We know he was a bit shorter than this

but it'll do for our purposes.

- It will do, yes.

- He won't feel a thing.

- (laughs) Let's measure it out

and see how far away we can do it.

- [Narrator] Ian will
try a close range shot

at just 10 meters from the target.

- So what we need to
do now is to pull the gun

back to full cock and it's ready to fire.

- Right.

(gun cocking)

(gun firing)

- [Sam] Think you got him?

- [Ian] I think we got him, yes.

- [Sam] There.

- There we go look.

- We're you aiming for the main chest area?

- Well I was aiming for the main torso.

- Yep.

- You see, with the smoothbore musket

you do have accuracy problems,

you don't where it's
gonna come out of the bore.

- [Narrator] Even at close range

the musket isn't that accurate

and on the day of the battle the shot

would've been considerably
more complicated.

It's been calculated
that Nelson was standing

16 meters away from the
base of the mizzen-mast

at the French ship at
the moment he was shot.

- 15, 16 meters there

in your hand. - 16 meters so that's here.
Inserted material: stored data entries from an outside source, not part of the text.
import Summits.Ventures.QEC.Census.FoldTowerPlan
import HarnessLib

/-!
# Fold certificate of `[[288,12,18]]` — level-1 file 26: 3 theorem(s) over plan segments (levels 1–3 nested)

Kernel computation only (`decide +kernel`, standard axioms); each theorem's work list is a segment of the plan in
`FoldTowerPlan`; assembled in the closer via `FoldTowerSound`.
-/

set_option maxRecDepth 100000

namespace Summit.Ventures.QEC.Census.Fold.Tower

open Summit.Ventures.QEC.Census Summit.Ventures.QEC.Census.Fold

set_option maxHeartbeats 400000000 in
/-- the 1 level-1 work unit(s) `seg1 573 1` pass `node1Mod` (est. 125 s). -/
theorem l1c78 : runPlan node1Mod (seg1 573 1) = true := by decide +kernel

set_option maxHeartbeats 400000000 in
/-- the 1 level-1 work unit(s) `seg1 574 1` pass `node1Mod` (est. 125 s). -/
theorem l1c79 : runPlan node1Mod (seg1 574 1) = true := by decide +kernel

set_option maxHeartbeats 400000000 in
/-- the 11 level-1 work unit(s) `seg1 575 11` pass `node1Mod` (est. 126 s). -/
theorem l1c80 : runPlan node1Mod (seg1 575 11) = true := by decide +kernel


end Summit.Ventures.QEC.Census.Fold.Tower
import Literature.MathematicalPhysics.QuantumManyBody.StateRelaxationKKT
import Literature.MathematicalPhysics.QuantumLattice.GibbsStationaritySlack
import Literature.MathematicalPhysics.QuantumLattice.GroundStateDensityMatrixSupport
import HarnessLib

/-!
# One-point (observable) certificate rows for ground-state relaxations

Topic `Literature/MathematicalPhysics/QuantumManyBody`; namespace
`Literature.MathematicalPhysics.QuantumManyBody.StateRelaxation` (continuation of
`StateRelaxationDuality` / `StateRelaxationKKT`). Everything here is PROVED; no definition and no
named fact is introduced.

`StateRelaxationDuality.le_re_map_of_certificate[_residual]` is weak duality for an ARBITRARY
objective `h`: an identity `h − c·1 = Σᵢⱼ Λᵢⱼ Pᵢ⋆Pⱼ + n + r` with `Λ ⪰ 0`, `ω(n) = 0`, `−ε ≤ Re ω(r)`
gives `c − ε ≤ Re ω(h)` in every positive normalised `ω`. The tree's certificate ROWS
(`groundEnergy_ge_of_certificate`, `eigenvalue_ge_of_certificate`, and Summits-side
`groundEnergy_ge_of_certificate_kkt_dcomm`) specialise the objective to the Hamiltonian itself,
`h = A`, `ω(A) = E₀`. This file is the ONE-POINT analogue — the objective is an observable `O`, the
state is a ground state of `A`, and the bound is on `Re ω(O)` (Wang–Surace–Frérot–Legat–Renou–
Magron–Acín 2024 §III: "certifiable bounds on the value of any observable in the ground state";
with the state-optimality rows of Araújo et al. 2023 Prop. 11 / Fawzi–Fawzi–Scalet 2024 §2 such
bounds need no energy window, Wang et al. §VI; Scheer–Chadha–Lu–Khalaf 2025 eq. (2):
`⟨R⟩_min/max` under `tr(O†[H,O]ρ) ≥ 0`):

  `O − v·1 = gramForm Λ P + (Σₖ (A Xₖ − Xₖ A) + Σₗ (Uₗ Yₗ Uₗᴴ − Yₗ)) + (kktForm A G B [+ window] + r)`

with `Λ, G ⪰ 0` certifies `v − ε ≤ Re ω(O)` — and `v·1 − O = …` certifies `Re ω(O) ≤ v + ε` — in

* the TRACIAL ground state `ω₀ = Matrix.groundStateFunctional A` of any Hermitian `A`, for ANY
  generators `B` and unitaries `Uₗ` commuting with `A` (`re_groundStateFunctional_ge_of_certificate_kkt`,
  `…_exact`, `…_window`, `re_groundStateFunctional_le_of_certificate_kkt`): the rows are
  positivity `ω₀(a⋆a) ≥ 0`, normalisation, the first-order stationarity rows `ω₀(A X − X A) = 0`
  (`GibbsStationaritySlack.groundStateFunctional_comm_eq_zero`), the symmetry rows
  `ω₀(U Y Uᴴ) = ω₀(Y)` (`groundStateFunctional_conj_of_commute`), the second-order ("KKT",
  state-optimality) rows `0 ≤ ω₀(Cᴴ (A C − C A))` for EVERY matrix `C`
  (`GibbsStationaritySlack.groundStateFunctional_conjTranspose_comm_mul_nonneg`, packaged as
  `groundStateFunctional_kktForm_nonneg`), and optionally the ENERGY-WINDOW rows
  `κ₊ (Ē·1 − A) + κ₋ (A − E̲·1)`, `κ± ≥ 0`, fed by certified `E̲ ≤ E₀(A) ≤ Ē` (Wang et al. §III
  eq. (`o_min`); `re_groundStateFunctional_window_nonneg`);
* EVERY ground-supported density matrix `ρ ⪰ 0`, `tr ρ = 1`, `Aρ = E₀ρ` (equivalently every
  ground-state density matrix, `isGroundStateDensityMatrix_iff`) that is invariant under the
  unitaries used in the symmetry rows, `Uₗ ρ = ρ Uₗ` (`re_trace_mul_ge_of_certificate_kkt`,
  `…_of_isGroundStateDensityMatrix`): the rows are
  `GibbsStationaritySlack.trace_mul_comm_eq_zero_of_hamiltonian_mul_eq_smul` and
  `trace_mul_conjTranspose_comm_mul_nonneg` — "every ground state, pure or mixed".

The abstract step is `le_re_map_of_certificate_rows`: any ROW ELEMENT `k` with `0 ≤ Re ω(k)` may be
added to the residual. No sector / charge restriction on the generators `B` appears: the state is a
ground state on the WHOLE space (for a particle-number–conserving `A` use `A − μN`, cf.
`StateRelaxationKKTCharged`; for a Hamiltonian with a symmetry-breaking source there is no conserved
charge and every word — neutral, charged or odd — is an admissible generator). A CONSTRAINT that is
not a row of this shape (e.g. a prescribed filling `ω(N) = n|Λ|` for a Hamiltonian that does not
conserve `N`) is NOT covered: it is not satisfied by the ground state whose observable is bounded.

Deliberately NOT here: the double-commutator block `dcommForm` (Summits-side,
`HubbardLadder/DoubleCommutatorBlocks`: it is `kktForm A G B + kktForm A Gᵀ B⋆ −` a commutator, so
it adds no soundness content), thermodynamic-limit states, and any certificate (these are soundness
edges for certificates produced and checked elsewhere). Instantiation for the pair-sourced Hubbard
torus (`v − ε ≤ 2L²·dWaveSourceDensity`) is in `QuantumLattice/DWaveSourceOnePointCertificate`.

## References
* J. Wang, J. Surace, I. Frérot, B. Legat, M.-O. Renou, V. Magron, A. Acín, *Certifying ground-state
  properties of many-body systems*, Phys. Rev. X 14 (2024) 031006, §III (observable bounds under an
  energy window), §VI (optimality constraints `⟨[H,O]⟩ = 0`). [cite: WangEtAl2024, §III]
* M. Araújo, I. Klep, A. J. P. Garner, T. Vértesi, M. Navascués, arXiv:2311.18707, §3.2 Prop. 11
  (state optimality). [cite: AraujoEtAl2023, §3.2 Prop. 11]
* H. Fawzi, O. Fawzi, S. O. Scalet, Nat. Commun. 15 (2024) 7394, §2. [cite: FawziFawziScalet2024, §2]
* M. G. Scheer, N. Chadha, D.-C. Lu, E. Khalaf, arXiv:2511.20860, §II eq. (2)
  (`⟨R⟩_min ≤ tr(Rρ) ≤ ⟨R⟩_max` over ground-state density operators). [cite: ScheerEtAl2025, §II eq. (2)]
* O. Bratteli, D. W. Robinson, *Operator Algebras and Quantum Statistical Mechanics 2* (1997),
  Prop. 5.3.19. [cite: BratteliRobinsonII1997, Prop. 5.3.19]
* I. Kull, N. Schuch, B. Dive, M. Navascués, Phys. Rev. X 14 (2024) 021008, §5.3 (rounded
  certificates with a residual). [cite: KullEtAl2024, §5.3]
-/

noncomputable section

open Matrix Finset
open scoped ComplexOrder MatrixOrder BigOperators

namespace Literature.MathematicalPhysics.QuantumManyBody.StateRelaxation

/-! ### Abstract `⋆`-algebra: weak duality with row elements -/

section Abstract

variable {𝓐 : Type*} [Ring 𝓐] [StarRing 𝓐] [Algebra ℂ 𝓐] [StarModule ℂ 𝓐]
variable {m : Type*} [Fintype m] [DecidableEq m]

/-- **One-point weak duality with row elements.** For a positive normalised functional `ω`, an
identity `O − v·1 = Σᵢⱼ Λᵢⱼ Pᵢ⋆Pⱼ + n + (k + r)` with `Λ ⪰ 0`, a NULL element `ω(n) = 0`
(first-order / symmetry rows), a ROW element `0 ≤ Re ω(k)` (state-optimality blocks, energy-window
rows, …) and a residual `−ε ≤ Re ω(r)` certifies `v − ε ≤ Re ω(O)` — Wang et al. 2024 §III
eq. (`o_min`) read through the dual, with KSDN's residual. [cite: WangEtAl2024, §III]
[cite: KullEtAl2024, §5.3] -/
theorem le_re_map_of_certificate_rows (ω : 𝓐 →ₗ[ℂ] ℂ) (hpos : ∀ a, 0 ≤ ω (star a * a))
    (hone : ω 1 = 1) {Λ : Matrix m m ℂ} (hΛ : Λ.PosSemidef) (P : m → 𝓐) {O n k r : 𝓐}
    (hn : ω n = 0) (hk : 0 ≤ (ω k).re) {ε : ℝ} (hr : -ε ≤ (ω r).re) {v : ℝ}
    (hcert : O - (v : ℂ) • (1 : 𝓐) = gramForm Λ P + n + (k + r)) : v - ε ≤ (ω O).re := by
  have hkr : -ε ≤ (ω (k + r)).re := by
    rw [map_add, Complex.add_re]
    linarith
  exact le_re_map_of_certificate_residual ω hpos hone hΛ P hn hkr hcert

/-- Exact form (`r = 0`): `O − v·1 = Σᵢⱼ Λᵢⱼ Pᵢ⋆Pⱼ + n + k` certifies `v ≤ Re ω(O)`.
[cite: WangEtAl2024, §III] -/
theorem le_re_map_of_certificate_rows_exact (ω : 𝓐 →ₗ[ℂ] ℂ) (hpos : ∀ a, 0 ≤ ω (star a * a))
    (hone : ω 1 = 1) {Λ : Matrix m m ℂ} (hΛ : Λ.PosSemidef) (P : m → 𝓐) {O n k : 𝓐}
    (hn : ω n = 0) (hk : 0 ≤ (ω k).re) {v : ℝ}
    (hcert : O - (v : ℂ) • (1 : 𝓐) = gramForm Λ P + n + k) : v ≤ (ω O).re := by
  have hcert' : O - (v : ℂ) • (1 : 𝓐) = gramForm Λ P + n + (k + 0) := by rw [hcert, add_zero]
  have h := le_re_map_of_certificate_rows ω hpos hone hΛ P hn hk (r := 0) (ε := 0)
    (by rw [map_zero, Complex.zero_re, neg_zero]) hcert'
  linarith

/-- **Upper edge** (`⟨O⟩_max`): `v·1 − O = Σᵢⱼ Λᵢⱼ Pᵢ⋆Pⱼ + n + (k + r)` with the same rows
certifies `Re ω(O) ≤ v + ε` (the lower edge for `−O`). [cite: WangEtAl2024, §III]
[cite: ScheerEtAl2025, §II eq. (2)] -/
theorem re_map_le_of_certificate_rows (ω : 𝓐 →ₗ[ℂ] ℂ) (hpos : ∀ a, 0 ≤ ω (star a * a))
    (hone : ω 1 = 1) {Λ : Matrix m m ℂ} (hΛ : Λ.PosSemidef) (P : m → 𝓐) {O n k r : 𝓐}
    (hn : ω n = 0) (hk : 0 ≤ (ω k).re) {ε : ℝ} (hr : -ε ≤ (ω r).re) {v : ℝ}
    (hcert : (v : ℂ) • (1 : 𝓐) - O = gramForm Λ P + n + (k + r)) : (ω O).re ≤ v + ε := by
  have hcert' : (-O) - ((-v : ℝ) : ℂ) • (1 : 𝓐) = gramForm Λ P + n + (k + r) := by
    rw [Complex.ofReal_neg, neg_smul, sub_neg_eq_add, neg_add_eq_sub, hcert]
  have h := le_re_map_of_certificate_rows ω hpos hone hΛ P hn hk hr hcert'
  rw [map_neg, Complex.neg_re] at h
  linarith

end Abstract

/-! ### The tracial ground state of a Hermitian matrix: rows and certificate edges -/

section Tracial

open Literature.MathematicalPhysics.QuantumLattice

variable {n : Type*} [Fintype n] [DecidableEq n]
variable {m : Type*} [Fintype m] [DecidableEq m]
variable {p : Type*} [Fintype p] [DecidableEq p]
Let's wave the truck back.

- [Narrator] And the shooter
was 15 meters up the mast.

- That's much higher than I thought.

- [Ian] OK!

- How you doing?

That is 15 meters off the ground.

That's the height of the
Redoutable's mizzen-mast.

From down there it looked incredibly high

but from here it's surprisingly close,

bearing in mind that that's an enemy ship.

That's gonna be rigging
full of enemy soldiers.

- [Narrator] In the chaos of battle,

canons would be firing and gun powder smoke

would be wafting across the ship's decks.

Sam wants to factor
that into the equation too.

(distant shouting)

(dramatic music)

(fuse fizzling)

(canon firing)

(musket firing)

- I think he hit the mannequin.

Unbelievably he shot
him in the left shoulder.

That's absolutely amazing.

So even with the noise and the smoke

of the cannon, he's managed to shoot him

on the left shoulder,
just below the epaulet,

exactly where Nelson was shot
which is an extraordinary shot

and it's completely not
what I expected to happen.

- [Narrator] Ian's bullet has
gone right through the dummy,

penetrating the center of the
back where the spine would be.

- It's extraordinarily similar,
what's happened here.

If you compare what happened with Nelson

with what we've managed to recreate

from the angles, from the
distance and from the height.

We need to re-think that
moment of Nelson's death

and to consider the fact
that he was deliberately

targeted by a French marksman.

- [Narrator] The French shot
was heard around the world

and with the death of a
national hero a legend was born.

Admiral Nelson was
immortalized in British memory

and continues to command from his pedestal

on high over Trafalgar Square.

Next on Museum Secrets,
a deadly Infernal Machine.

(dramatic music)

Hidden away in the storerooms

of the National Maritime Museum

lies surprising mementos
of Britain's fighting past.

These are the naval weapons that helped

Britain rule the waves
but in the 19th century

the Royal Navy faced a new kind of weapon.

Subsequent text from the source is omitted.